Mercadante conclui a entrevista com a pergunta “e o Brasil, Nelson, o Brasil vai bem?”. O dramaturgo apresenta sua leitura: “O Brasil sempre teve um tom de catástrofe, de quinto ato de uma tragédia bravíssima. Os militares estão fazendo uma experiência. Tomaram o poder e esse poder lhes foi imposto pela inépcia, pela burrice, pela imbecilidade das esquerdas. As esquerdas fizeram tudo isso e colocaram as Forças Armadas na obrigação elementar de intervir sumariamente porque o Brasil de Jango foi o Brasil do caos, do caos mais idiota, mais estéril, mais infecundo, que não conduziria a nada a não ser ao próprio caos.
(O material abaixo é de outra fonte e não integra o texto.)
import Mathlib

/-!
# Route OverlapGapAlgebra, crux `SearchHardWindow` (stmt-PneNP-2460): one-step positivity of the
# `ε`-resampling kernel

On the finite product space `ι → Γ` (uniform `Γ`) the `ε`-resampling ("noise") kernel
`P_ε(y, y') = ∏_i ((1 − ε)·[y i = y' i] + ε/|Γ|)` is positive semidefinite for `0 ≤ ε ≤ 1`, in the
counting form consumed by the grand-correlation inequality of line `Sketch`:
`(Σ_y f y)² ≤ #(ι → Γ) · Σ_{y,y'} P_ε(y, y') f y f y'` (`stub_resamplePositivity`; O'Donnell 2014,
§8.3–8.4: the noise operator `T_ρ`, `ρ = 1 − ε ∈ [0, 1]`, is a positive operator since
`T_ρ = T_{√ρ} T_{√ρ}` with `T_{√ρ}` self-adjoint; Huang–Sellke 2025 §3.3, proof of Lemma 3.15:
"`y, y'` are conditionally i.i.d. given the shared coordinates, then Jensen").

Proof (semigroup / "half-step" form of the conditional-independence argument). Take the
resampling parameter `δ ∈ [0, 1]` with `1 − δ = √(1 − ε)`, so `(1 − δ)² = 1 − ε`. One coordinate of
the kernel is the Gram matrix of the half-step kernel: `Σ_c P_δ(a, c) P_δ(b, c) = P_ε(a, b)`
(`rsp_coord_gram`), hence by `Fintype.prod_sum` the product kernel is
`P_ε(y, y') = Σ_z P_δ(y, z) P_δ(y', z)` (`rsp_kernel_gram`). The half-step kernel is stochastic
(`rsp_kernel_sum_eq_one`), so `Σ_{y,y'} P_ε f f' = Σ_z (Σ_y P_δ(y, z) f y)²` and
`Σ_z Σ_y P_δ(y, z) f y = Σ_y f y`, and Cauchy–Schwarz over the `#(ι → Γ)` values of `z`
(`sq_sum_le_card_mul_sum_sq`) gives the claim (`rsp_sq_sum_le_of_gram`). The two one-coordinate
facts `rsp_coord_sum_eq_one`, `rsp_kernel_sum_eq_one` are re-proved here (three lines each) to keep
the file independent of `…ResampleKernelBasic`.

References: R. O'Donnell, *Analysis of Boolean Functions*, CUP 2014, §8.3–8.4 [ODonnell2014];
B. Huang, M. Sellke, *Strong low degree hardness for stable local optima in spin glasses*,
arXiv:2501.06427 (2025), §3.3 [HuangSellke2025].
-/

set_option linter.dupNamespace false -- `Summit.PneNP.PneNP.…`: summit = sub-problem

namespace Summit.PneNP.PneNP.Theorems

open Finset

/-- One coordinate of the `δ`-resampling kernel is a probability vector:
`Σ_{c : Γ} ((1 − δ)·[a = c] + δ/|Γ|) = 1`. -/
theorem rsp_coord_sum_eq_one {Γ : Type*} [Fintype Γ] [DecidableEq Γ] [Nonempty Γ] (δ : ℝ)
    (a : Γ) : ∑ c : Γ, ((1 - δ) * (if a = c then (1 : ℝ) else 0) + δ / Fintype.card Γ) = 1 := by
  have hcard : (Fintype.card Γ : ℝ) ≠ 0 := by exact_mod_cast Fintype.card_ne_zero
  rw [Finset.sum_add_distrib, ← Finset.mul_sum, Finset.sum_ite_eq, if_pos (Finset.mem_univ a),
    Finset.sum_const, Finset.card_univ, nsmul_eq_mul, mul_div_cancel₀ _ hcard]
  ring

/-- The `δ`-resampling kernel on `ι → Γ` is stochastic:
`Σ_z ∏_i ((1 − δ)·[y i = z i] + δ/|Γ|) = ∏_i 1 = 1` (`Fintype.prod_sum` read backwards). -/
theorem rsp_kernel_sum_eq_one {ι Γ : Type*} [Fintype ι] [DecidableEq ι] [Fintype Γ]
    [DecidableEq Γ] [Nonempty Γ] (δ : ℝ) (y : ι → Γ) :
    ∑ z : ι → Γ, ∏ i, ((1 - δ) * (if y i = z i then (1 : ℝ) else 0) + δ / Fintype.card Γ) = 1 := by
  rw [← Fintype.prod_sum fun i (c : Γ) =>
    (1 - δ) * (if y i = c then (1 : ℝ) else 0) + δ / Fintype.card Γ]
  exact Finset.prod_eq_one fun i _ => rsp_coord_sum_eq_one δ (y i)

/-- **Half-step (semigroup) identity in one coordinate**: if `(1 − δ)² = 1 − ε` then
`Σ_c ((1 − δ)[a = c] + δ/|Γ|)·((1 − δ)[b = c] + δ/|Γ|) = (1 − ε)[a = b] + ε/|Γ|`, i.e. the
one-coordinate `ε`-resampling kernel is the Gram matrix of the `δ`-resampling kernel
(`T_{√ρ} ∘ T_{√ρ} = T_ρ`, O'Donnell 2014 §8.3). -/
theorem rsp_coord_gram {Γ : Type*} [Fintype Γ] [DecidableEq Γ] [Nonempty Γ] (ε δ : ℝ)
    (h : (1 - δ) ^ 2 = 1 - ε) (a b : Γ) :
    ∑ c : Γ, ((1 - δ) * (if a = c then (1 : ℝ) else 0) + δ / Fintype.card Γ) *
        ((1 - δ) * (if b = c then (1 : ℝ) else 0) + δ / Fintype.card Γ) =
      (1 - ε) * (if a = b then (1 : ℝ) else 0) + ε / Fintype.card Γ := by
  have hrow : ∑ c : Γ, ((1 - δ) * (if a = c then (1 : ℝ) else 0) + δ / Fintype.card Γ) = 1 :=
    rsp_coord_sum_eq_one δ a
  have hpick : ∑ c : Γ, (if b = c then (1 : ℝ) else 0) *
      ((1 - δ) * (if a = c then (1 : ℝ) else 0) + δ / Fintype.card Γ) =
      (1 - δ) * (if a = b then (1 : ℝ) else 0) + δ / Fintype.card Γ := by
    simp_rw [boole_mul]
    rw [Finset.sum_ite_eq, if_pos (Finset.mem_univ b)]
  have hε : ε = 1 - (1 - δ) ^ 2 := by linarith
  calc ∑ c : Γ, ((1 - δ) * (if a = c then (1 : ℝ) else 0) + δ / Fintype.card Γ) *
        ((1 - δ) * (if b = c then (1 : ℝ) else 0) + δ / Fintype.card Γ)
      = ∑ c : Γ, ((1 - δ) * ((if b = c then (1 : ℝ) else 0) *
          ((1 - δ) * (if a = c then (1 : ℝ) else 0) + δ / Fintype.card Γ)) +
          δ / Fintype.card Γ *
            ((1 - δ) * (if a = c then (1 : ℝ) else 0) + δ / Fintype.card Γ)) :=
        Finset.sum_congr rfl fun c _ => by ring
    _ = (1 - δ) * ∑ c : Γ, (if b = c then (1 : ℝ) else 0) *
          ((1 - δ) * (if a = c then (1 : ℝ) else 0) + δ / Fintype.card Γ) +
          δ / Fintype.card Γ *
            ∑ c : Γ, ((1 - δ) * (if a = c then (1 : ℝ) else 0) + δ / Fintype.card Γ) := by
        rw [Finset.sum_add_distrib, ← Finset.mul_sum, ← Finset.mul_sum]
    _ = (1 - δ) * ((1 - δ) * (if a = b then (1 : ℝ) else 0) + δ / Fintype.card Γ) +
          δ / Fintype.card Γ * 1 := by rw [hpick, hrow]
    _ = (1 - ε) * (if a = b then (1 : ℝ) else 0) + ε / Fintype.card Γ := by
        rw [hε]; ring

/-- **Gram form of the product kernel**: if `(1 − δ)² = 1 − ε` then
`P_ε(y, y') = Σ_{z : ι → Γ} P_δ(y, z) · P_δ(y', z)` — the `ε`-resampling kernel on `ι → Γ` is one
`δ`-resampling half-step followed by a reversed one (coordinatewise `rsp_coord_gram`, then
`Fintype.prod_sum`). -/
theorem rsp_kernel_gram {ι Γ : Type*} [Fintype ι] [DecidableEq ι] [Fintype Γ] [DecidableEq Γ]
    [Nonempty Γ] (ε δ : ℝ) (h : (1 - δ) ^ 2 = 1 - ε) (y y' : ι → Γ) :
    (∏ i, ((1 - ε) * (if y i = y' i then (1 : ℝ) else 0) + ε / Fintype.card Γ)) =
      ∑ z : ι → Γ,
        (∏ i, ((1 - δ) * (if y i = z i then (1 : ℝ) else 0) + δ / Fintype.card Γ)) *
          ∏ i, ((1 - δ) * (if y' i = z i then (1 : ℝ) else 0) + δ / Fintype.card Γ) := by
  simp_rw [← Finset.prod_mul_distrib]
  rw [← Fintype.prod_sum fun i (c : Γ) =>
    ((1 - δ) * (if y i = c then (1 : ℝ) else 0) + δ / Fintype.card Γ) *
      ((1 - δ) * (if y' i = c then (1 : ℝ) else 0) + δ / Fintype.card Γ)]
  exact Finset.prod_congr rfl fun i _ => (rsp_coord_gram ε δ h (y i) (y' i)).symm

/-- **Positivity of a Gram kernel with a stochastic factor** (abstract Cauchy–Schwarz step): if
`P y y' = Σ_z G y z · G y' z` and every row of `G` sums to `1`, then
`(Σ_y f y)² ≤ #β · Σ_{y,y'} P y y' · f y · f y'`. Indeed `Σ_{y,y'} P f f' = Σ_z (Σ_y G y z f y)²`
and `Σ_z Σ_y G y z f y = Σ_y f y`. -/
theorem rsp_sq_sum_le_of_gram {α β : Type*} [Fintype α] [Fintype β] (P : α → α → ℝ)
    (G : α → β → ℝ) (f : α → ℝ) (hP : ∀ y y', P y y' = ∑ z, G y z * G y' z)
    (hG : ∀ y, ∑ z, G y z = 1) :
    (∑ y, f y) ^ 2 ≤ Fintype.card β * ∑ y, ∑ y', P y y' * (f y * f y') := by
  have hL : ∑ z, ∑ y, G y z * f y = ∑ y, f y := by
    rw [Finset.sum_comm]
    refine Finset.sum_congr rfl fun y _ => ?_
    rw [← Finset.sum_mul, hG y, one_mul]
  have hR : ∑ y, ∑ y', P y y' * (f y * f y') = ∑ z, (∑ y, G y z * f y) ^ 2 := by
    calc ∑ y, ∑ y', P y y' * (f y * f y')
        = ∑ y, ∑ y', ∑ z, (G y z * f y) * (G y' z * f y') := by
          refine Finset.sum_congr rfl fun y _ => Finset.sum_congr rfl fun y' _ => ?_
          rw [hP, Finset.sum_mul]
          exact Finset.sum_congr rfl fun z _ => by ring
      _ = ∑ y, ∑ z, ∑ y', (G y z * f y) * (G y' z * f y') :=
          Finset.sum_congr rfl fun y _ => Finset.sum_comm
      _ = ∑ z, ∑ y, ∑ y', (G y z * f y) * (G y' z * f y') := Finset.sum_comm
      _ = ∑ z, (∑ y, G y z * f y) ^ 2 := by
          refine Finset.sum_congr rfl fun z _ => ?_
          rw [sq, Finset.sum_mul_sum]
  calc (∑ y, f y) ^ 2 = (∑ z, ∑ y, G y z * f y) ^ 2 := by rw [hL]
    _ ≤ #(univ : Finset β) * ∑ z, (∑ y, G y z * f y) ^ 2 := sq_sum_le_card_mul_sum_sq
    _ = Fintype.card β * ∑ y, ∑ y', P y y' * (f y * f y') := by rw [Finset.card_univ, hR]

/-- **One-step positivity of the `ε`-resampling kernel** (O'Donnell 2014 §8.3–8.4; Huang–Sellke
2025 §3.3, proof of Lemma 3.15): for `0 ≤ ε ≤ 1` and every `f : (ι → Γ) → ℝ`,
`(Σ_y f y)² ≤ #(ι → Γ) · Σ_{y,y'} P_ε(y, y') · f y · f y'` with
`P_ε(y, y') = ∏_i ((1 − ε)·[y i = y' i] + ε/|Γ|)`. Proof: `P_ε = P_δ P_δᵀ` for the half-step
resampling parameter `δ ∈ [0, 1]`, `1 − δ = √(1 − ε)` (`rsp_kernel_gram`), `P_δ` is stochastic
(`rsp_kernel_sum_eq_one`), and Cauchy–Schwarz (`rsp_sq_sum_le_of_gram`). -/
theorem stub_resamplePositivity {ι Γ : Type*} [Fintype ι] [DecidableEq ι] [Fintype Γ]
    [DecidableEq Γ] [Nonempty Γ] (ε : ℝ) (hε0 : 0 ≤ ε) (hε1 : ε ≤ 1) (f : (ι → Γ) → ℝ) :
    (∑ y, f y) ^ 2 ≤ Fintype.card (ι → Γ) *
      ∑ y : ι → Γ, ∑ y' : ι → Γ,
        (∏ i, ((1 - ε) * (if y i = y' i then (1 : ℝ) else 0) + ε / Fintype.card Γ)) *
          (f y * f y') := by
  -- the half-step resampling parameter `δ = 1 − √(1 − ε) ∈ [0, 1]`, `(1 − δ)² = 1 − ε`
  -- (only the last property is consumed below: positivity needs `ε ≤ 1` alone)
  obtain ⟨δ, -, -, hsq⟩ : ∃ δ : ℝ, 0 ≤ δ ∧ δ ≤ 1 ∧ (1 - δ) ^ 2 = 1 - ε := by
    refine ⟨1 - Real.sqrt (1 - ε), ?_, ?_, ?_⟩
    · exact sub_nonneg.mpr (Real.sqrt_le_one.mpr (by linarith))
    · linarith [Real.sqrt_nonneg (1 - ε)]
    · rw [sub_sub_cancel, Real.sq_sqrt (sub_nonneg.mpr hε1)]
  exact rsp_sq_sum_le_of_gram
    (fun y y' : ι → Γ => ∏ i, ((1 - ε) * (if y i = y' i then (1 : ℝ) else 0) + ε / Fintype.card Γ))
    (fun y z : ι → Γ => ∏ i, ((1 - δ) * (if y i = z i then (1 : ℝ) else 0) + δ / Fintype.card Γ))
    f (fun y y' => rsp_kernel_gram ε δ hsq y y') (fun y => rsp_kernel_sum_eq_one δ y)

end Summit.PneNP.PneNP.Theorems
Os militares tiveram de intervir para que o Brasil não virasse uma China de Pearl Buck, uma China subliterária, onde todo homem é um animal político. Todo homem, menos os militares?, pergunto eu. O militar é um brasileiro digno como qualquer outro. Têm direito à vida política eles também. E eu me recuso a acreditar na incompetência dos militares. Eles estão devolvendo o juízo ao Brasil”.

Karl Marx
O filósofo e economista alemão Karl Marx era visto como uma “boa besta” pelo dramaturgo brasileiro Nelson Rodrigues

Penso como Nelson Rodrigues: os militares, e exatamente por causa da ditadura civil-militar — os civis querem descolar e dizem que a ditadura foi apenas militar, esquecendo-se das ações das vivandeiras, como Magalhães Pinto e Carlos Lacerda —, ficaram com má imagem. Mas há figuras extraordinárias nas Forças Armadas, como Ernesto Geisel, falecido em 1996, e Eduardo Villas Boas, atual comandante do Exército. Há intelectuais de primeira linha entre os militares, mas a mídia costuma tratá-los como bestas feras e ouve qualquer intelectual mediano da universidade como se fosse uma sumidade. Mas, como regimes autoritários (nem precisam ser totalitários) não me entusiasmam — nenhum me interessa, pois considero que a melhor ditadura é pior do que a mais frágil e caótica das democracias —, fico com as palavras de Geisel, quando inquirido por um pesquisador sobre por qual motivo havia “matado” a ditadura: “Porque era uma bagunça”. A ordem aparente pode esconder, como percebeu o presidente-general, um caos poderoso e paralisante.

Não está na entrevista da “Veja”, mas recolho trecho de uma entrevista do dramaturgo ao escritor Otto Lara Resende (que escrevia de maneira mais refinada do que o dramaturgo, mas não tinha o mesmo talento): “Nelson, quais seriam as suas últimas palavras?” O autor de “Toda Nudez Será Castigada” redarguiu: “Que boa besta era o Marx!”